Stored data:
--- START ---

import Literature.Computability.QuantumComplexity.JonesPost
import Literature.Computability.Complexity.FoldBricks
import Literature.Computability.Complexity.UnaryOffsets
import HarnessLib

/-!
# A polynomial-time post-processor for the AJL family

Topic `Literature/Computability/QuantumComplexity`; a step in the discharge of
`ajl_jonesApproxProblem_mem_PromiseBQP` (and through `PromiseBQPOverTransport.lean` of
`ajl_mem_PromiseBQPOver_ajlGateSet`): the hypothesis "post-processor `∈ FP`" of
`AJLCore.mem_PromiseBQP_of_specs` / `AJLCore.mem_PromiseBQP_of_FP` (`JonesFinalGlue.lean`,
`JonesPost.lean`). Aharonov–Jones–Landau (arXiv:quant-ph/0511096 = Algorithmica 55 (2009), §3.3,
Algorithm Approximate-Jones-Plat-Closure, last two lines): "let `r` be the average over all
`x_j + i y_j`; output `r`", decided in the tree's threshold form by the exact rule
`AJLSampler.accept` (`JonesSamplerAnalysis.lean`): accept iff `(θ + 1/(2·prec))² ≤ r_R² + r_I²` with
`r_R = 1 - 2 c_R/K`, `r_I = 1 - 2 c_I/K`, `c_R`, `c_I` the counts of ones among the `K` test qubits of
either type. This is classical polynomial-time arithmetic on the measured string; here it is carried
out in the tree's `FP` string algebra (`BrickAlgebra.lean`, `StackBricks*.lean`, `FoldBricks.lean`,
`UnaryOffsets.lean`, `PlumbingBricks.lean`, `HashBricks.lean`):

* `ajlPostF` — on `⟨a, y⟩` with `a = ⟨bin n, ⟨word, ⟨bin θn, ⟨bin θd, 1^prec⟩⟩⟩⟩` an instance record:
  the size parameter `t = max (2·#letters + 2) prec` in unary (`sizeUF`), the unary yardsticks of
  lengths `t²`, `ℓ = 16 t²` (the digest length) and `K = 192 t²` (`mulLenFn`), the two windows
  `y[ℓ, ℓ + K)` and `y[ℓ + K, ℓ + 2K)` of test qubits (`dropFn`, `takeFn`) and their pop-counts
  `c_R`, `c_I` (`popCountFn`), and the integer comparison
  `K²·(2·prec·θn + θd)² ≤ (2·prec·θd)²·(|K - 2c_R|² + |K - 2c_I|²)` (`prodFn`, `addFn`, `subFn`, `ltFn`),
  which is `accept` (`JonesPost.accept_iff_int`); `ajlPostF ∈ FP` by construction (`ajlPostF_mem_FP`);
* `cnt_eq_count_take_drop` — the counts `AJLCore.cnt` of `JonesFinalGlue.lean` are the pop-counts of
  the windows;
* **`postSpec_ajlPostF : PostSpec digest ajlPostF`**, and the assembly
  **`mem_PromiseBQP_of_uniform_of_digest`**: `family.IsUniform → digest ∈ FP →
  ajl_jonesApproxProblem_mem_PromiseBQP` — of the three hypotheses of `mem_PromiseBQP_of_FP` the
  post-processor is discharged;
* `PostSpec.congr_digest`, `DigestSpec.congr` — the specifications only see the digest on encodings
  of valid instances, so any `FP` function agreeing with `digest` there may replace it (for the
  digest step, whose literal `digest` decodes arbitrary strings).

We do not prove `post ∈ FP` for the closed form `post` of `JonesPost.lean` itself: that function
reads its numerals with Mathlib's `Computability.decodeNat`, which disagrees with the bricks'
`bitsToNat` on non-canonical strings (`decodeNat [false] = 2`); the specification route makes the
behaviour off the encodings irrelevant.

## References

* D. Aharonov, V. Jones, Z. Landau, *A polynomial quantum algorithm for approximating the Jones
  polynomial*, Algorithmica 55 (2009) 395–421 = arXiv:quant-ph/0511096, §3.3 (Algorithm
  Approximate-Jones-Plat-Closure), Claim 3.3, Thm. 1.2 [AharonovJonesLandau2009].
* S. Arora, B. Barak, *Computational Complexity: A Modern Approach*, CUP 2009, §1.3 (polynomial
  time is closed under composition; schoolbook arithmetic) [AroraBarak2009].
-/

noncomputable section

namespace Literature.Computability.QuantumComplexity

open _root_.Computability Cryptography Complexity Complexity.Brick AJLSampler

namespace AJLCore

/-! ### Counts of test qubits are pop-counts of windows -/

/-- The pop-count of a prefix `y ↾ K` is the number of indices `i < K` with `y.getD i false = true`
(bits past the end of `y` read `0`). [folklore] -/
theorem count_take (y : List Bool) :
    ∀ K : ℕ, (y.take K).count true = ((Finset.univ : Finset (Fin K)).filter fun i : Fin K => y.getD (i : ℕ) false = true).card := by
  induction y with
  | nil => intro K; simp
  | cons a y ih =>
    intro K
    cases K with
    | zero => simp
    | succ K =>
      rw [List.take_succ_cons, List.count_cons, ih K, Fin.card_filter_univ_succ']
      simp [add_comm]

--- END ---

_Task goal_
Give the lines from the one containing "digest ∈ FP →" through the end of the entries again, exactly as written and with no other lines.

_Answer below_
  **`mem_PromiseBQP_of_uniform_of_digest`**: `family.IsUniform → digest ∈ FP →
  ajl_jonesApproxProblem_mem_PromiseBQP` — of the three hypotheses of `mem_PromiseBQP_of_FP` the
  post-processor is discharged;
* `PostSpec.congr_digest`, `DigestSpec.congr` — the specifications only see the digest on encodings
  of valid instances, so any `FP` function agreeing with `digest` there may replace it (for the
  digest step, whose literal `digest` decodes arbitrary strings).

We do not prove `post ∈ FP` for the closed form `post` of `JonesPost.lean` itself: that function
reads its numerals with Mathlib's `Computability.decodeNat`, which disagrees with the bricks'
`bitsToNat` on non-canonical strings (`decodeNat [false] = 2`); the specification route makes the
behaviour off the encodings irrelevant.

## References

* D. Aharonov, V. Jones, Z. Landau, *A polynomial quantum algorithm for approximating the Jones
  polynomial*, Algorithmica 55 (2009) 395–421 = arXiv:quant-ph/0511096, §3.3 (Algorithm
  Approximate-Jones-Plat-Closure), Claim 3.3, Thm. 1.2 [AharonovJonesLandau2009].
* S. Arora, B. Barak, *Computational Complexity: A Modern Approach*, CUP 2009, §1.3 (polynomial
  time is closed under composition; schoolbook arithmetic) [AroraBarak2009].
-/

noncomputable section

namespace Literature.Computability.QuantumComplexity

open _root_.Computability Cryptography Complexity Complexity.Brick AJLSampler

namespace AJLCore

/-! ### Counts of test qubits are pop-counts of windows -/

/-- The pop-count of a prefix `y ↾ K` is the number of indices `i < K` with `y.getD i false = true`
(bits past the end of `y` read `0`). [folklore] -/
theorem count_take (y : List Bool) :
    ∀ K : ℕ, (y.take K).count true = ((Finset.univ : Finset (Fin K)).filter fun i : Fin K => y.getD (i : ℕ) false = true).card := by
  induction y with
  | nil => intro K; simp
  | cons a y ih =>
    intro K
    cases K with
    | zero => simp
    | succ K =>
      rw [List.take_succ_cons, List.count_cons, ih K, Fin.card_filter_univ_succ']
      simp [add_comm]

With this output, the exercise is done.